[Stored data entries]
/-
Copyright (c) 2026 the pub-hodgecm-mathlib formalisation cell (harness21).  Prover seat hodgecm-mathlib-B-p04 (g61), req618 STAGE 1a «FOUR-FRAME» squad, Track A TIER 2
for the tier-1 socket `U1_Frames` (assembler B-p04): the UP-STEP of A-2↓ (`stub_U1_exists_axisStable_vertex_dist_le`), BRICK 2 of 4.  2026-09-03.
-/
import Literature.NumberTheory.Automorphic.UnitaryThreeFourFrameAxisDescentSelfDual   -- ★ p854730 (B-p04): BRICK 1 (`pairing_frameProj_mulVec`, `smul_frameProj_mul_self`); brings ★ DefectModuleShape (`frameProj_mulVec`), Types ∕ Dual ∕ Framed ∕ PIR
import Literature.NumberTheory.Automorphic.UnitaryLatticeTreeIsocelesRegionCriterionRamified   -- ★ `UnitaryLatticeTree.le_one_of_mul_self_le_one` (`a·a ≤ 1 ⇒ a ≤ 1` in `ℤᵐ⁰`)
import HarnessLib

/-!
# (D-RAM) «FOUR-FRAME» road, unit (i), TIER 2, BRICK 2: the UP-STEP of A-2↓ — from ANY vertex `M` with `ϖ^c·π·M ⊆ M^♯` to the vertex `L = M + (M^♯ ∩ Kf) ⊇ M`
# with `ϖ^c·π·L ⊆ L` (Kottwitz 1986 §1; Jacobowitz 1962 §7–§8; Bruhat–Tits 1972 §10)

Topic `NumberTheory/Automorphic`; namespace `Literature.NumberTheory.Automorphic.UnitaryThreeFourFrame`.  THEOREMS ONLY; abstract currency (`K` any field with `Valued K ℤᵐ⁰`,
`σ` an isometric involution whose non-zero fixed elements have EVEN valuation — conjunct 4 of ★ `IsRamifiedQuadraticDatum` —, `ϖ` a uniformiser, `Φ₃ = (StdForm.antidiagonal 3).over K`,
`π = frameProj σ f`, `N(f) = ⟨f, f⟩ ≠ 0`).  Cell `pub/hodgecm-mathlib`, crux H413; tier-1 socket `U1_Frames` stub U1-2.  BRICK 1 = ★ `UnitaryThreeFourFrameAxisDescentSelfDual`
(the descent step at a self-dual vertex); this BRICK 2 is the step used at a type-2 vertex once BRICK 3 supplies its hypothesis `ϖ^c·π·M ⊆ M^♯`; BRICK 4 is the induction.

THE MATHEMATICS.  Let `M` be a vertex (`ϖM^♯ ⊆ M ⊆ M^♯`, `M = latt g`) and `P := M^♯ ∩ Kf` (the axis part of the dual).  (§1) AXIS VECTORS PAIR INTEGRALLY: for `p = a·f ∈ M^♯`,
`⟨p, p⟩ = σa·a·N(f)` is `σ`-fixed, so of even valuation, and `|ϖ|·|⟨p,p⟩| = |⟨ϖp, p⟩| ≤ 1` (`ϖp ∈ ϖM^♯ ⊆ M`), whence `|⟨p, p⟩| ≤ 1`; and `|⟨p, p′⟩|² = |⟨p,p⟩|·|⟨p′,p′⟩|`
for two axis vectors, so `⟨P, P⟩ ⊆ 𝒪`.  (§2) `L := M + P` is a VERTEX containing `M` and contained in `M^♯`: `⟨L, L⟩ ⊆ 𝒪` (the four cross terms), `ϖL^♯ ⊆ ϖM^♯ ⊆ M ⊆ L`,
and `L` is framed (squeezed between `latt g` and `M^♯ = latt ((σg)ᵀΦ₃)⁻¹` over the principal ring `𝒪`).  (§2) STABILITY: with `T = ϖ^c π`, `TM ⊆ M^♯ ∩ Kf = P` by hypothesis
(`πx ∈ Kf` always) and `Tp = ϖ^c p ∈ P` (`πf = f`), so `TL ⊆ L`.

HONEST LABEL: HC_CM is proved only modulo the 7 printed citations (2 remaining named inputs: hLiu418 = stmt-HodgeConjecture-24832, h413 = stmt-HodgeConjecture-24833) until rung 0
closes; `--supports stmt-HodgeConjecture-24833` helper; elementary lattice algebra.
-/

noncomputable section

open scoped Valued WithZero Matrix MatrixGroups

namespace Literature.NumberTheory.Automorphic.UnitaryThreeFourFrame

open Literature.NumberTheory.Automorphic Literature.NumberTheory.Automorphic.HermitianLattice
  Literature.NumberTheory.Automorphic.UnitaryLatticeTree

variable {K : Type} [Field K] [Valued K ℤᵐ⁰]

/-! ## §1  Axis vectors of the dual pair integrally -/

omit [Valued K ℤᵐ⁰] in
/-- `⟨a·f, a′·f⟩ = σa · (a′ · N(f))`. [cite: Jacobowitz1962, §4] -/
theorem pairing_smul_frame_smul_frame (σ : K →+* K) (f : Fin 3 → K) (a a' : K) :
    pairing σ ((StdForm.antidiagonal 3).over K) (a • f) (a' • f) = σ a * (a' * pairing σ ((StdForm.antidiagonal 3).over K) f f) := by
  rw [LinearMap.map_smulₛₗ₂, map_smul, smul_eq_mul, smul_eq_mul]

omit [Valued K ℤᵐ⁰] in
/-- `⟨a·f, a·f⟩` is `σ`-fixed (`N(f) = σN(f)` for the hermitian `Φ₃`). [cite: Jacobowitz1962, §4] -/
theorem map_pairing_smul_frame_self {σ : K →+* K} (hσσ : ∀ a, σ (σ a) = a) (f : Fin 3 → K) (a : K) :
    σ (pairing σ ((StdForm.antidiagonal 3).over K) (a • f) (a • f)) = pairing σ ((StdForm.antidiagonal 3).over K) (a • f) (a • f) :=
  (pairing_comm_of_hermitian hσσ (map_antidiagonal_three_over_apply_eq σ) (a • f) (a • f)).symm

/-- In `ℤᵐ⁰ = WithZero (Multiplicative ℤ)`: an element of the form `exp (2n)` which is `≤ exp 1` is `≤ 1` (parity). [cite: Serre1979, Ch. V §3] -/
theorem exp_two_mul_le_one_of_le_exp_one {n : ℤ} (h : WithZero.exp (2 * n) ≤ (WithZero.exp (1 : ℤ) : ℤᵐ⁰)) : WithZero.exp (2 * n) ≤ (1 : ℤᵐ⁰) := by
  rw [WithZero.exp_le_exp] at h
  rw [← WithZero.exp_zero, WithZero.exp_le_exp]
  omega

/-- **An axis vector of the dual of a vertex has integral norm**: `M` a vertex, `p = a·f ∈ M^♯` ⇒ `|⟨p, p⟩| ≤ 1` — `ϖp ∈ ϖM^♯ ⊆ M` gives `|ϖ|·|⟨p,p⟩| = |⟨ϖp, p⟩| ≤ 1`, and
`⟨p, p⟩` is `σ`-fixed, hence of EVEN valuation (ramified datum), so `|⟨p, p⟩| ≠ |ϖ|⁻¹`. [cite: Jacobowitz1962, §7–§8] [cite: Kottwitz1986BaseChangeUnits, §1 pp. 240–241] -/
theorem v_pairing_self_le_one_of_smul_frame_mem_dualLatt {σ : K →+* K} (hσσ : ∀ a, σ (σ a) = a) (hvσ : ∀ a, Valued.v (σ a) = Valued.v a) {ϖ : K}
    (hϖ : Valued.v ϖ = WithZero.exp (-1 : ℤ)) (heven : ∀ x : K, σ x = x → x ≠ 0 → ∃ n : ℤ, Valued.v x = WithZero.exp (2 * n))
    {M : Submodule 𝒪[K] (Fin 3 → K)} {d : ℕ} (hM : IsVertexLattice σ ϖ ((StdForm.antidiagonal 3).over K) d M) (f : Fin 3 → K) {a : K}
    (hp : a • f ∈ dualLatt σ ((StdForm.antidiagonal 3).over K) M) :
    Valued.v (pairing σ ((StdForm.antidiagonal 3).over K) (a • f) (a • f)) ≤ 1 := by
  have hϖ0 : ϖ ≠ 0 := fun h => by rw [h, map_zero] at hϖ; exact WithZero.zero_ne_coe hϖ
  have hH : IsUnit ((StdForm.antidiagonal 3).over K).det := isUnit_iff_ne_zero.2 fun h0 => by
    have h1 := v_det_antidiagonal_three (K := K); rw [h0, map_zero] at h1; exact zero_ne_one h1
  -- `ϖ p ∈ M`
  have hϖp : ϖ • (a • f) ∈ M := by
    refine scaleLattice_dualLatt_le_of_isVertexLattice hvσ hH hM ?_
    rw [mem_scaleLattice_iff hϖ0, smul_smul, inv_mul_cancel₀ hϖ0, one_smul]; exact hp
  -- `|⟨ϖp, p⟩| ≤ 1`
  have h1 : Valued.v (pairing σ ((StdForm.antidiagonal 3).over K) (ϖ • (a • f)) (a • f)) ≤ 1 := (mem_dualLatt σ _ M _).1 hp _ hϖp
  rw [LinearMap.map_smulₛₗ₂, smul_eq_mul, map_mul, hvσ] at h1
  by_cases h0 : pairing σ ((StdForm.antidiagonal 3).over K) (a • f) (a • f) = 0
  · rw [h0, map_zero]; exact zero_le_one
  obtain ⟨n, hn⟩ := heven _ (map_pairing_smul_frame_self hσσ f a) h0
  rw [hn] at h1 ⊢
  refine exp_two_mul_le_one_of_le_exp_one ?_
  rw [hϖ, ← WithZero.exp_add, ← WithZero.exp_zero, WithZero.exp_le_exp] at h1
  rw [WithZero.exp_le_exp]; omega

/-- **Two axis vectors of the dual of a vertex pair integrally**: `|⟨p, p′⟩|² = |⟨p, p⟩|·|⟨p′, p′⟩| ≤ 1`. [cite: Jacobowitz1962, §7–§8] -/
theorem v_pairing_le_one_of_smul_frame_mem_dualLatt {σ : K →+* K} (hσσ : ∀ a, σ (σ a) = a) (hvσ : ∀ a, Valued.v (σ a) = Valued.v a) {ϖ : K}
    (hϖ : Valued.v ϖ = WithZero.exp (-1 : ℤ)) (heven : ∀ x : K, σ x = x → x ≠ 0 → ∃ n : ℤ, Valued.v x = WithZero.exp (2 * n))
    {M : Submodule 𝒪[K] (Fin 3 → K)} {d : ℕ} (hM : IsVertexLattice σ ϖ ((StdForm.antidiagonal 3).over K) d M) (f : Fin 3 → K) {a a' : K}
    (hp : a • f ∈ dualLatt σ ((StdForm.antidiagonal 3).over K) M) (hp' : a' • f ∈ dualLatt σ ((StdForm.antidiagonal 3).over K) M) :
    Valued.v (pairing σ ((StdForm.antidiagonal 3).over K) (a • f) (a' • f)) ≤ 1 := by
  have h1 := v_pairing_self_le_one_of_smul_frame_mem_dualLatt hσσ hvσ hϖ heven hM f hp
  have h2 := v_pairing_self_le_one_of_smul_frame_mem_dualLatt hσσ hvσ hϖ heven hM f hp'
  rw [pairing_smul_frame_smul_frame, map_mul, map_mul, hvσ] at h1 h2 ⊢
  refine le_one_of_mul_self_le_one ?_
  calc Valued.v a * (Valued.v a' * Valued.v (pairing σ ((StdForm.antidiagonal 3).over K) f f)) *
        (Valued.v a * (Valued.v a' * Valued.v (pairing σ ((StdForm.antidiagonal 3).over K) f f)))
      = Valued.v a * (Valued.v a * Valued.v (pairing σ ((StdForm.antidiagonal 3).over K) f f)) *
        (Valued.v a' * (Valued.v a' * Valued.v (pairing σ ((StdForm.antidiagonal 3).over K) f f))) := by
          simp only [mul_comm, mul_left_comm]
    _ ≤ 1 * 1 := mul_le_mul' h1 h2
    _ = 1 := mul_one 1

/-! ## §2  The up-step: `L = M + (M^♯ ∩ Kf)` -/

/-- **THE UP-STEP.**  `σ` an isometric involution with even-valued fixed elements, `ϖ` a uniformiser, `π = π_f` (`N(f) ≠ 0`), `M` a VERTEX of the lattice graph of `(K³, Φ₃)` with
`ϖ^c·π·M ⊆ M^♯`.  Then `L := M + (M^♯ ∩ Kf)` is a VERTEX with `M ⊆ L ⊆ M^♯` (so `L = M` or `L` is adjacent to `M`) and `ϖ^c·π·L ⊆ L`.
[cite: Kottwitz1986BaseChangeUnits, §1 pp. 240–241] [cite: Jacobowitz1962, §7–§8] [cite: BruhatTits1972, §10] -/
theorem exists_axisStable_vertex_ge_of_map_le_dualLatt {σ : K →+* K} (hσσ : ∀ a, σ (σ a) = a) (hvσ : ∀ a, Valued.v (σ a) = Valued.v a) {ϖ : K}
    (hϖ : Valued.v ϖ = WithZero.exp (-1 : ℤ)) (heven : ∀ x : K, σ x = x → x ≠ 0 → ∃ n : ℤ, Valued.v x = WithZero.exp (2 * n))
    {f : Fin 3 → K} (hf : pairing σ ((StdForm.antidiagonal 3).over K) f f ≠ 0)
    {M : Submodule 𝒪[K] (Fin 3 → K)} (hM : IsVertex σ ϖ ((StdForm.antidiagonal 3).over K) M) {c : ℕ}
    (h1 : M.map ((Matrix.toLin' (ϖ ^ c • frameProj σ f)).restrictScalars 𝒪[K]) ≤ dualLatt σ ((StdForm.antidiagonal 3).over K) M) :
    ∃ L : Submodule 𝒪[K] (Fin 3 → K), IsVertex σ ϖ ((StdForm.antidiagonal 3).over K) L ∧
      L.map ((Matrix.toLin' (ϖ ^ c • frameProj σ f)).restrictScalars 𝒪[K]) ≤ L ∧ M ≤ L ∧ L ≤ dualLatt σ ((StdForm.antidiagonal 3).over K) M := by
  classical
  obtain ⟨d, hMd⟩ := hM
  have hϖ0 : ϖ ≠ 0 := fun h => by rw [h, map_zero] at hϖ; exact WithZero.zero_ne_coe hϖ
  have hvϖ0 : Valued.v ϖ ≠ 0 := (Valuation.ne_zero_iff _).2 hϖ0
  have hϖ1 : Valued.v ϖ ≤ 1 := by rw [hϖ, ← WithZero.exp_zero, WithZero.exp_le_exp]; omega
  have hH : IsUnit ((StdForm.antidiagonal 3).over K).det := isUnit_iff_ne_zero.2 fun h0 => by
    have h1 := v_det_antidiagonal_three (K := K); rw [h0, map_zero] at h1; exact zero_ne_one h1
  have hJ := map_antidiagonal_three_over_apply_eq (K := K) σ
  set T : Matrix (Fin 3) (Fin 3) K := ϖ ^ c • frameProj σ f with hT_def
  set φ : (Fin 3 → K) →ₗ[𝒪[K]] (Fin 3 → K) := (Matrix.toLin' T).restrictScalars 𝒪[K] with hφ_def
  have hφ : ∀ x, φ x = T *ᵥ x := fun x => rfl
  -- the axis part of the dual and the up-step lattice
  set P : Submodule 𝒪[K] (Fin 3 → K) :=
    dualLatt σ ((StdForm.antidiagonal 3).over K) M ⊓ (Submodule.span K {f}).restrictScalars 𝒪[K] with hP_def
  have hmemP : ∀ x, x ∈ P ↔ x ∈ dualLatt σ ((StdForm.antidiagonal 3).over K) M ∧ ∃ a : K, a • f = x := fun x => by
    rw [hP_def, Submodule.mem_inf, Submodule.restrictScalars_mem, Submodule.mem_span_singleton]
  set L : Submodule 𝒪[K] (Fin 3 → K) := M ⊔ P with hL_def
  have hML : M ≤ L := le_sup_left
  have hPL : P ≤ L := le_sup_right
  have hMdual : M ≤ dualLatt σ ((StdForm.antidiagonal 3).over K) M := le_dualLatt_of_isVertexLattice hvσ hMd
  have hLD : L ≤ dualLatt σ ((StdForm.antidiagonal 3).over K) M := sup_le hMdual inf_le_left
  -- (i) `⟨L, L⟩ ⊆ 𝒪`
  have hLint : L ≤ dualLatt σ ((StdForm.antidiagonal 3).over K) L := by
    intro y hy
    rw [mem_dualLatt]
    intro x hx
    obtain ⟨m, hm, p, hp, rfl⟩ := Submodule.mem_sup.1 hx
    obtain ⟨m', hm', p', hp', rfl⟩ := Submodule.mem_sup.1 hy
    obtain ⟨hpD, a, rfl⟩ := (hmemP p).1 hp
    obtain ⟨hp'D, a', rfl⟩ := (hmemP p').1 hp'
    rw [map_add, LinearMap.map_add₂, LinearMap.map_add₂]
    refine Valuation.map_add_le _ (Valuation.map_add_le _ ?_ ?_) (Valuation.map_add_le _ ?_ ?_)
    · exact (mem_dualLatt σ _ M _).1 (hMdual hm') m hm
    · rw [v_pairing_comm_of_hermitian hvσ hσσ hJ]; exact (mem_dualLatt σ _ M _).1 hpD m' hm'
    · exact (mem_dualLatt σ _ M _).1 hp'D m hm
    · exact v_pairing_le_one_of_smul_frame_mem_dualLatt hσσ hvσ hϖ heven hMd f hpD hp'D
  -- (ii) `ϖL^♯ ⊆ L`
  have hϖL : scaleLattice ϖ (dualLatt σ ((StdForm.antidiagonal 3).over K) L) ≤ L :=
    ((scaleLattice_mono ϖ (dualLatt_antitone σ _ hML)).trans (scaleLattice_dualLatt_le_of_isVertexLattice hvσ hH hMd)).trans hML
  -- (iii) `L` is framed
  obtain ⟨g, hMg, -, -, -⟩ := id hMd
  haveI := Literature.RingTheory.DiscreteValuationRing.isPrincipalIdealRing_valuedInteger (K := K)
  have hgdet : IsUnit (g : Matrix (Fin 3) (Fin 3) K).det := Matrix.isUnits_det_units g
  have hBdet : ((((g : Matrix (Fin 3) (Fin 3) K).map σ)ᵀ * (StdForm.antidiagonal 3).over K)⁻¹).det ≠ 0 :=
    (Matrix.isUnit_nonsing_inv_det_iff.2 (by rw [Matrix.det_mul]; exact (isUnit_det_transpose_map σ hgdet).mul hH)).ne_zero
  obtain ⟨g', hLg'⟩ := exists_eq_latt_of_latt_le_of_le_latt g (Matrix.GeneralLinearGroup.mkOfDetNeZero _ hBdet) L
    (by rw [← hMg]; exact hML) (by rw [Matrix.GeneralLinearGroup.val_mkOfDetNeZero, ← dualLatt_latt_eq σ hvσ hH hgdet, ← hMg]; exact hLD)
  -- (iv) `L` is a vertex
  have hg'det : IsUnit (g' : Matrix (Fin 3) (Fin 3) K).det := Matrix.isUnits_det_units g'
  have hint : IsIntMatrix (formCongr σ g' ((StdForm.antidiagonal 3).over K)) := by
    have h := hLint; rw [hLg'] at h
    exact (latt_le_dualLatt_latt_iff σ hvσ _ _).1 h
  have hint' : IsIntMatrix (ϖ • (formCongr σ g' ((StdForm.antidiagonal 3).over K))⁻¹) := by
    have h := hϖL; rw [hLg'] at h
    exact (scaleLattice_dualLatt_latt_le_iff σ hvσ hH hg'det ϖ).1 h
  have hGdet : (formCongr σ g' ((StdForm.antidiagonal 3).over K)).det ≠ 0 := by
    rw [formCongr, Matrix.det_mul, Matrix.det_mul]
    exact mul_ne_zero (mul_ne_zero (isUnit_det_transpose_map σ hg'det).ne_zero hH.ne_zero) hg'det.ne_zero
  have hvG : Valued.v (formCongr σ g' ((StdForm.antidiagonal 3).over K)).det ≤ 1 :=
    Literature.NumberTheory.Automorphic.CartanUnique.v_det_le_one_of_forall_v_le_one hint
  have hGdet0 : Valued.v (formCongr σ g' ((StdForm.antidiagonal 3).over K)).det ≠ 0 := (Valuation.ne_zero_iff _).2 hGdet
  obtain ⟨k, hk⟩ : ∃ k : ℕ, Valued.v (formCongr σ g' ((StdForm.antidiagonal 3).over K)).det = Valued.v ϖ ^ k := by
    refine ⟨(-WithZero.log (Valued.v (formCongr σ g' ((StdForm.antidiagonal 3).over K)).det)).toNat, ?_⟩
    have hm0 : WithZero.log (Valued.v (formCongr σ g' ((StdForm.antidiagonal 3).over K)).det) ≤ 0 := by
      rw [WithZero.log_le_iff_le_exp hGdet0, WithZero.exp_zero]; exact hvG
    rw [hϖ, ← WithZero.exp_nsmul, nsmul_eq_mul, Int.toNat_of_nonneg (by omega), mul_neg, mul_one, neg_neg, WithZero.exp_log hGdet0]
  -- (v) `T L ⊆ L`
  have hπf : frameProj σ f *ᵥ f = f := by rw [frameProj_mulVec, inv_mul_cancel₀ hf, one_smul]
  have hTL : L.map φ ≤ L := by
    rintro _ ⟨x, hx, rfl⟩
    obtain ⟨m, hm, p, hp, rfl⟩ := Submodule.mem_sup.1 hx
    obtain ⟨hpD, a, rfl⟩ := (hmemP p).1 hp
    rw [hφ, Matrix.mulVec_add]
    refine hPL (P.add_mem ?_ ?_)
    · -- `T m ∈ M^♯ ∩ Kf`
      refine (hmemP _).2 ⟨h1 ⟨m, hm, rfl⟩, ϖ ^ c * ((pairing σ ((StdForm.antidiagonal 3).over K) f f)⁻¹ * pairing σ ((StdForm.antidiagonal 3).over K) f m), ?_⟩
      rw [hT_def, Matrix.smul_mulVec, frameProj_mulVec, smul_smul]
    · -- `T p = ϖ^c p ∈ M^♯ ∩ Kf`
      have hTp : T *ᵥ (a • f) = ϖ ^ c • (a • f) := by rw [hT_def, Matrix.smul_mulVec, Matrix.mulVec_smul, hπf]
      rw [hTp]
      refine (hmemP _).2 ⟨smul_mem_of_v_le _ (by rw [map_pow]; exact pow_le_one₀ zero_le hϖ1) hpD, ϖ ^ c * a, ?_⟩
      rw [smul_smul]
  exact ⟨L, ⟨k, g', hLg', hint, hint', hk⟩, hTL, hML, hLD⟩

end Literature.NumberTheory.Automorphic.UnitaryThreeFourFrame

--- YOUR ASSIGNMENT ---
Write out again exactly the lines that run from the one holding "refine hPL (P.add_mem ?_ ?_)" through the last line of the data; omit all other lines.

--- EXERCISE SOLUTION ---
    refine hPL (P.add_mem ?_ ?_)
    · -- `T m ∈ M^♯ ∩ Kf`
      refine (hmemP _).2 ⟨h1 ⟨m, hm, rfl⟩, ϖ ^ c * ((pairing σ ((StdForm.antidiagonal 3).over K) f f)⁻¹ * pairing σ ((StdForm.antidiagonal 3).over K) f m), ?_⟩
      rw [hT_def, Matrix.smul_mulVec, frameProj_mulVec, smul_smul]
    · -- `T p = ϖ^c p ∈ M^♯ ∩ Kf`
      have hTp : T *ᵥ (a • f) = ϖ ^ c • (a • f) := by rw [hT_def, Matrix.smul_mulVec, Matrix.mulVec_smul, hπf]
      rw [hTp]
      refine (hmemP _).2 ⟨smul_mem_of_v_le _ (by rw [map_pow]; exact pow_le_one₀ zero_le hϖ1) hpD, ϖ ^ c * a, ?_⟩
      rw [smul_smul]
  exact ⟨L, ⟨k, g', hLg', hint, hint', hk⟩, hTL, hML, hLD⟩

end Literature.NumberTheory.Automorphic.UnitaryThreeFourFrame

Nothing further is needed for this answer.